Over the last 5 years IT Group has seen a significant increase in the number of instructions relating to intellectual property theft.
Increasingly we are deploying techniques over and above the basic test of whether or not in our opinion two pieces of code are substantially the same, whether one derived from the other or whether they contain shareware available in the public domain.
Those techniques include the analysis of “white space”, the investigation of the potential theft process (email, FTP, USB, dropbox, p2p etc.), the analysis of circumvention techniques and forensic dating – which came first?
This short article discusses these techniques and how they apply to the available legislation – the Copyright, Designs and Patents Act 1988 (“the Act”) and the amendments arising from the EU Copyright Directive.
While the ultimate test is the application of one or more measures offered by the Act, the uncovering of the tracks to show that the original work was stolen, removed, or copied often provides very persuasive supporting evidence.
“White Space” Analysis
White space is the term used to describe the regions of a document portrayed on a computer screen as empty. These include margins, tabs, spaces and everything after a carriage return. All have the same look – nothing there, hence the expression white space. Most human software creators, in common with anyone who types a document, will exhibit some degree of inconsistency when typing.
Modern accepted typing standards require a single space after a full stop. Previous standards usually called for two spaces.There is no requirement for a space (or two) before a carriage return but often coders and typists will inadvertently include a space before the carriage return – but crucially not consistently. The effect is to give a piece of typed script (a software program perhaps) a hidden fingerprint.
To the casual observer, two pieces of typed script may look identical.
Using simple techniques such as turning on the “display paragraph marks” in Word for example [Ctrl + *], it is easy to analyse two seemingly identical pieces of typed script to check them at a different level.
This technique comes into its own when software has been disguised – re-written after copying to look different but actually to do the same thing and based on the same code. The pseudo-random white space format can often quickly establish strong evidence of direct copying rather than a possible claim for a complete rewrite using the software developers “tool-kit”.
Forensic IT Analysis
At IT Group we have developed tools and techniques that are able to analyse millions of emails very rapidly looking for patterns and identifying when attachments were first included and to whom they were subsequently forwarded.
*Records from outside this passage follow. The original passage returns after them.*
import Mathlib
import Summits.ValiantsHypothesis.ValiantsHypothesis.Theses.ProofCarryingSymmetry
import Summits.ValiantsHypothesis.ValiantsHypothesis.Theorems.ProofCarryingSymmetryRestorationQPACLayoutSem
import Summits.ValiantsHypothesis.ValiantsHypothesis.Theorems.ProofCarryingSymmetryRestorationQPACBinTreeSymm
import Summits.ValiantsHypothesis.ValiantsHypothesis.Theorems.ProofCarryingSymmetryRestorationQPACHeight
import Summits.ValiantsHypothesis.ValiantsHypothesis.Theorems.ProofCarryingSymmetryRestorationQPACStabilityPF

/-!
# Route ProofCarryingSymmetry — crux `RestorationQP`, line `registered`: the converse of the stability rung (B-core″)

With the layout (parts 3a–3c) and the action of automorphisms on binarised formulas (part 2):

* `exists_piCircuit_of_isSymmetric` — **a `Γ`-symmetric Dawar–Wilsenach circuit on a finite gate
  type `G` is computed by a Hrubeš–Tzameret straight-line circuit of size `≤ |G|²(|G|+2)` whose
  renamed unfoldings `(C ∘ γ)•` are AC-equivalent to `C•` for every `γ ∈ Γ`** (B-core″);
* `proofsToACEquiv_of_stabilityOfProvableSymmetry` (registered helper) — HONESTY OF THE RESHAPE: the
  birth stability stub L (all-`σ` phrasing) implies the sharpened bet S2″ `stub_proofsToACEquiv`
  (with exponent `3c + 1`); since conversely S2″ ∧ S3″ ⇒ L (skeleton glue, S3″ landed), the bet
  S2″ is EQUIVALENT to L;
* `acInvariantQP_of_restorationQP` — NECESSITY: the crux `RestorationQP` itself implies that every
  diagonally invariant VP family has quasi-polynomial-size `PICircuit`s whose renamed unfoldings
  are AC-equivalent to the unfolding — the combined conclusion "qp circuits, symmetric up to AC" that
  T′ ∧ S2″ deliver on the way to the crux.

Everything proved; no named facts.
-/

-- single-problem summit: `Summit.ValiantsHypothesis.ValiantsHypothesis.…` is the namespace by design (D-0017)
set_option linter.dupNamespace false

noncomputable section

open scoped Classical

namespace Summit.ValiantsHypothesis.ValiantsHypothesis.Theorems

namespace ACStability

open Literature.Computability.AlgebraicComplexity PICircuit

universe u v

/-- **B-core″ — symmetric circuits lay out as AC-invariant straight-line circuits.** A
`Γ`-symmetric single-output labelled circuit (output index fixed by `Γ`) on a finite gate type `G`
is computed by a `PICircuit` of size `≤ |G|·|G|·(|G|+2)` whose unfolding is the binarised output
formula, hence whose renamed unfoldings are AC-equivalent to the unfolding for every `γ ∈ Γ`.
[folklore] -/
theorem exists_piCircuit_of_isSymmetric {𝔽 : Type u} [CommSemiring 𝔽] {X : Type v} {Yo G : Type*}
    [Fintype G] {Γ : Type*} [Group Γ] [MulAction Γ X] [MulAction Γ Yo]
    (D : LabelledArithCircuit 𝔽 X Yo G) (hD : D.IsSymmetric Γ) (y : Yo) (hy : ∀ γ : Γ, γ • y = y) :
    ∃ C : PICircuit 𝔽 X, C.unfold = binTree D (D.output y) ∧ C.eval = D.eval (D.output y) ∧
      C.size ≤ Fintype.card G * Fintype.card G * (Fintype.card G + 2) ∧
      ∀ γ : Γ, ACEq (C.rename fun x => γ • x).unfold C.unfold := by
  set f := topKey D with hf
  set P := Fintype.card G * Fintype.card G with hP
  set body := layoutBody D f P with hbody
  set u := outPos f (D.output y) with hu
  refine ⟨⟨body.take u, body.getD u (.const 0)⟩, ?_, ?_, ?_, ?_⟩
  · -- unfolding: the output node of the block of the output gate
    have h1 := getD_unfoldList_eq_unfold_prefixAt body (.const 0) u
    have h2 := getD_unfoldList_layoutBody_outPos (D := D) (topKey_injective D)
      (fun g h hh => topKey_lt_of_mem_children D hh) (P := P) (topKey_lt D) (D.output y)
    rw [h1] at h2
    exact h2
  · -- value
    have h1 := getD_unfoldList_eq_unfold_prefixAt body (.const 0) u
    have h2 := getD_unfoldList_layoutBody_outPos (D := D) (topKey_injective D)
      (fun g h hh => topKey_lt_of_mem_children D hh) (P := P) (topKey_lt D) (D.output y)
    rw [h1] at h2
    change PIFormula.eval (PICircuit.unfold _) = _
    rw [show (⟨List.take u body, body.getD u (.const 0)⟩ : PICircuit 𝔽 X) =
      (⟨body, .const 0⟩ : PICircuit 𝔽 X).prefixAt u from rfl, h2, eval_binTree]
  · -- size
    have hb : bl (G := G) = Fintype.card G + 2 := rfl
    have hlt : u < P * bl (G := G) := by
      rw [hu, outPos]
      calc topKey D (D.output y) * bl (G := G) + (bl (G := G) - 1)
          < (topKey D (D.output y) + 1) * bl (G := G) := by rw [Nat.add_mul, one_mul, hb]; omega
        _ ≤ P * bl (G := G) := Nat.mul_le_mul_right _ (topKey_lt D _)
    simp only [PICircuit.size, List.length_take]
    rw [hb] at hlt
    have : min u body.length ≤ u := Nat.min_le_left _ _
    calc min u body.length + 1 ≤ u + 1 := by omega
      _ ≤ P * (Fintype.card G + 2) := hlt
      _ = Fintype.card G * Fintype.card G * (Fintype.card G + 2) := by rw [hP]
  · -- AC-invariance of the renamed unfoldings
    intro γ
    have h1 := getD_unfoldList_eq_unfold_prefixAt body (.const 0) u
    have h2 := getD_unfoldList_layoutBody_outPos (D := D) (topKey_injective D)
      (fun g h hh => topKey_lt_of_mem_children D hh) (P := P) (topKey_lt D) (D.output y)
    rw [h1] at h2
    rw [unfold_rename, show (⟨List.take u body, body.getD u (.const 0)⟩ : PICircuit 𝔽 X) =
      (⟨body, .const 0⟩ : PICircuit 𝔽 X).prefixAt u from rfl, h2]
    exact acEq_rename_binTree_output hD γ (hy γ)

/-- Size bookkeeping for the honesty theorem: `m^c · m^c · (m^c + 2) ≤ m^(3c+1)` for `m ≥ 3`.
[folklore] -/
theorem pow_cube_bound (m c : ℕ) (hm : 3 ≤ m) : m ^ c * m ^ c * (m ^ c + 2) ≤ m ^ (3 * c + 1) := by
  have h1 : 1 ≤ m ^ c := Nat.one_le_pow _ _ (by omega)
  have h2 : m ^ c + 2 ≤ m ^ (c + 1) := by
    rw [pow_succ]; nlinarith
  calc m ^ c * m ^ c * (m ^ c + 2) ≤ m ^ c * m ^ c * m ^ (c + 1) := Nat.mul_le_mul_left _ h2
    _ = m ^ (3 * c + 1) := by rw [← pow_add, ← pow_add]; congr 1; ring

/-- Size bookkeeping for the necessity theorem: `N·N·(N+2) ≤ 2^((log₂ n + c')^c')` for
`N = 2^((log₂ n + c)^c)`, with `c' = c + 3`. [folklore] -/
theorem qp_cube (c : ℕ) : ∃ c' : ℕ, ∀ n : ℕ,
    2 ^ ((Nat.log 2 n + c) ^ c) * 2 ^ ((Nat.log 2 n + c) ^ c) * (2 ^ ((Nat.log 2 n + c) ^ c) + 2) ≤
      2 ^ ((Nat.log 2 n + c') ^ c') := by
  refine ⟨c + 3, fun n => ?_⟩
  generalize Nat.log 2 n = L
  set M := (L + c) ^ c with hM
  have hM1 : 1 ≤ M := by
    rcases Nat.eq_zero_or_pos c with rfl | hc
    · simp [hM]
    · exact Nat.one_le_pow _ _ (by omega)
  have h1 : (2 : ℕ) ^ M + 2 ≤ 2 ^ (M + 2) := by
    have : (2 : ℕ) ^ (M + 2) = 2 ^ M * 4 := by rw [pow_add]; norm_num
    have : 1 ≤ (2 : ℕ) ^ M := Nat.one_le_two_pow
    omega
  have h2 : 3 * M + 2 ≤ (L + (c + 3)) ^ (c + 3) := by
    have hA : M ≤ (L + (c + 3)) ^ c := Nat.pow_le_pow_left (by omega) _
    have hB : 27 ≤ (L + (c + 3)) ^ 3 := by
      calc (27 : ℕ) = 3 ^ 3 := by norm_num
        _ ≤ (L + (c + 3)) ^ 3 := Nat.pow_le_pow_left (by omega) _
    calc 3 * M + 2 ≤ 27 * M := by omega
      _ ≤ (L + (c + 3)) ^ 3 * (L + (c + 3)) ^ c := Nat.mul_le_mul hB hA
      _ = (L + (c + 3)) ^ (c + 3) := by rw [← pow_add, add_comm 3 c]
  calc 2 ^ M * 2 ^ M * (2 ^ M + 2) ≤ 2 ^ M * 2 ^ M * 2 ^ (M + 2) := Nat.mul_le_mul_left _ h1
    _ = 2 ^ (3 * M + 2) := by rw [← pow_add, ← pow_add]; congr 1; ring
    _ ≤ 2 ^ ((L + (c + 3)) ^ (c + 3)) := Nat.pow_le_pow_right (by norm_num) h2

end ACStability

open Literature.Computability.AlgebraicComplexity

/-- **Honesty of the reshape: the birth stability stub L implies the sharpened bet S2″** (registered
helper of crux `RestorationQP`, line `registered`).  From size-`t` proofs of all invariance
identities, L gives an `S_n`-symmetric labelled circuit of size `≤ (|C|+t+n+2)^c` computing `Ĉ`;
laid out as a straight-line circuit (B-core″, `exists_piCircuit_of_isSymmetric`) it becomes a
`PICircuit` of size `≤ (|C|+t+n+2)^(3c+1)` whose renamed unfoldings are AC-equivalent to its
unfolding, i.e. inter-derivable in `P_f` without A6–A10 (`pfProvable_of_acEq`).  Together with the
skeleton's glue S2″ ∧ S3″ ⇒ L, the bet S2″ is equivalent to L. [folklore] -/
theorem proofsToACEquiv_of_stabilityOfProvableSymmetry : (∃ c : ℕ, ∀ (n t : ℕ) (C : PICircuit ℂ (Fin n × Fin n)), (∀ σ : Equiv.Perm (Fin n), HasPCProofOfSize (C.rename fun x : Fin n × Fin n => σ • x) C t) → ∃ (G : Type) (_ : Fintype G) (D : LabelledArithCircuit ℂ (Fin n × Fin n) Unit G), D.IsSymmetric (Equiv.Perm (Fin n)) ∧ D.eval (D.output ()) = C.eval ∧ Fintype.card G ≤ (C.size + t + n + 2) ^ c) → ∃ c : ℕ, ∀ (n t : ℕ) (C : PICircuit ℂ (Fin n × Fin n)), (∀ σ : Equiv.Perm (Fin n), HasPCProofOfSize (C.rename fun x : Fin n × Fin n => σ • x) C t) → ∃ C' : PICircuit ℂ (Fin n × Fin n), C'.eval = C.eval ∧ C'.size ≤ (C.size + t + n + 2) ^ c ∧ ∀ σ : Equiv.Perm (Fin n), (pfSystem ℂ (Fin n × Fin n)).Provable (C'.rename fun x : Fin n × Fin n => σ • x).unfold C'.unfold ⊤ (fun s => if s = PIAxiom.A6 ∨ s = PIAxiom.A7 ∨ s = PIAxiom.A8 ∨ s = PIAxiom.A9 ∨ s = PIAxiom.A10 then 0 else ⊤) := by
  rintro ⟨c, hL⟩
  refine ⟨3 * c + 1, fun n t C hC => ?_⟩
  obtain ⟨G, hG, D, hsym, hev, hcard⟩ := hL n t C hC
  obtain ⟨C', -, hC'ev, hC'size, hC'ac⟩ :=
    ACStability.exists_piCircuit_of_isSymmetric (Γ := Equiv.Perm (Fin n)) D hsym () (fun _ => rfl)
  refine ⟨C', hC'ev.trans hev, ?_, fun σ => ACStability.pfProvable_of_acEq (hC'ac σ)⟩
  refine hC'size.trans ?_
  set m := C.size + t + n + 2 with hm
  have hm3 : 3 ≤ m := by have := C.one_le_size; omega
  calc Fintype.card G * Fintype.card G * (Fintype.card G + 2)
      ≤ m ^ c * m ^ c * (m ^ c + 2) :=
        Nat.mul_le_mul (Nat.mul_le_mul hcard hcard) (Nat.add_le_add_right hcard 2)
    _ ≤ m ^ (3 * c + 1) := ACStability.pow_cube_bound m c hm3

/-- **Necessity: the crux implies quasi-polynomial circuits that are symmetric up to AC.** If
`RestorationQP` holds, every diagonally `S_n`-invariant VP family is computed by `PICircuit`s of
quasi-polynomial size whose renamed unfoldings `(C ∘ σ)•` are, for every `σ`, inter-derivable with
`C•` in `P_f(ℂ)` without A6–A10 (equal modulo associativity and commutativity) — the joint
conclusion of the line's stubs T′ and S2″ before S3″ is applied. [folklore] -/
theorem acInvariantQP_of_restorationQP
    (h : Summit.ValiantsHypothesis.ValiantsHypothesis.Theses.ProofCarryingSymmetry.RestorationQP) :
    ∀ f : (n : ℕ) → MvPolynomial (Fin n × Fin n) ℂ,
      (∀ (n : ℕ) (σ : Equiv.Perm (Fin n)), MvPolynomial.rename (fun x : Fin n × Fin n => σ • x) (f n) = f n) →
      IsVPFamily f →
      ∃ c : ℕ, ∀ n : ℕ, ∃ C : PICircuit ℂ (Fin n × Fin n), C.eval = f n ∧
        C.size ≤ 2 ^ ((Nat.log 2 n + c) ^ c) ∧
        ∀ σ : Equiv.Perm (Fin n), (pfSystem ℂ (Fin n × Fin n)).Provable
          (C.rename fun x : Fin n × Fin n => σ • x).unfold C.unfold ⊤ ACStability.acb := by
  intro f hinv hVP
  obtain ⟨c, hc⟩ := h f hinv hVP
  obtain ⟨c', hc'⟩ := ACStability.qp_cube c
  refine ⟨c', fun n => ?_⟩
  obtain ⟨G, hG, D, hsym, hev, hcard⟩ := hc n
  obtain ⟨C, -, hCev, hCsize, hCac⟩ :=
    ACStability.exists_piCircuit_of_isSymmetric (Γ := Equiv.Perm (Fin n)) D hsym () (fun _ => rfl)
  refine ⟨C, hCev.trans hev, hCsize.trans ?_, fun σ => ACStability.pfProvable_of_acEq (hCac σ)⟩
  exact (Nat.mul_le_mul (Nat.mul_le_mul hcard hcard) (Nat.add_le_add_right hcard 2)).trans (hc' n)

end Summit.ValiantsHypothesis.ValiantsHypothesis.Theorems

end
In combination with other simple forensic techniques such as time-line analysis (software is often emailed out of a company outside the core business day) and content analysis - emails with stolen software attached rarely have any basic content; one case was solved by searching for “smiley face” emoticons.
The offending email with the software attached simply said “Here you go ☺”.
Tools exist that analyse when a USB stick was introduced to a PC or laptop and then time line analysis of file activity can quickly align the copying of files and the use of the USB stick.
Many larger corporations routinely include copy protection measures in their software. This is particularly common (and necessary) in sectors such as video games. Products frequently find their way on to the market that purport to offer enhancements to games or to offer the means to use a gaming console for other purposes but often are really marketed to provide circumvention methods enabling people to copy games illegally.
Analysis of the functions of such products can be challenging and often requires a detailed knowledge of the underlying software and electronics which typically is not available from the manufacturer and therefore has to be derived by reverse engineering.
Which piece of software came first is a very powerful piece of evidence if it can be reliably established. In a real-life case I was instructed in some time ago, a final year student was threatened with being discharged from his university because anti-plagiarism software had detected copying. He claimed that his work had been copied but he had handed his work in after another student who he claimed had asked to see his work as he was struggling with the assignment.
A full forensic analysis of the student’s laptop recovered several deleted drafts of the student’s work over the preceding weeks proving he had created the original. The other student was discharged from the University.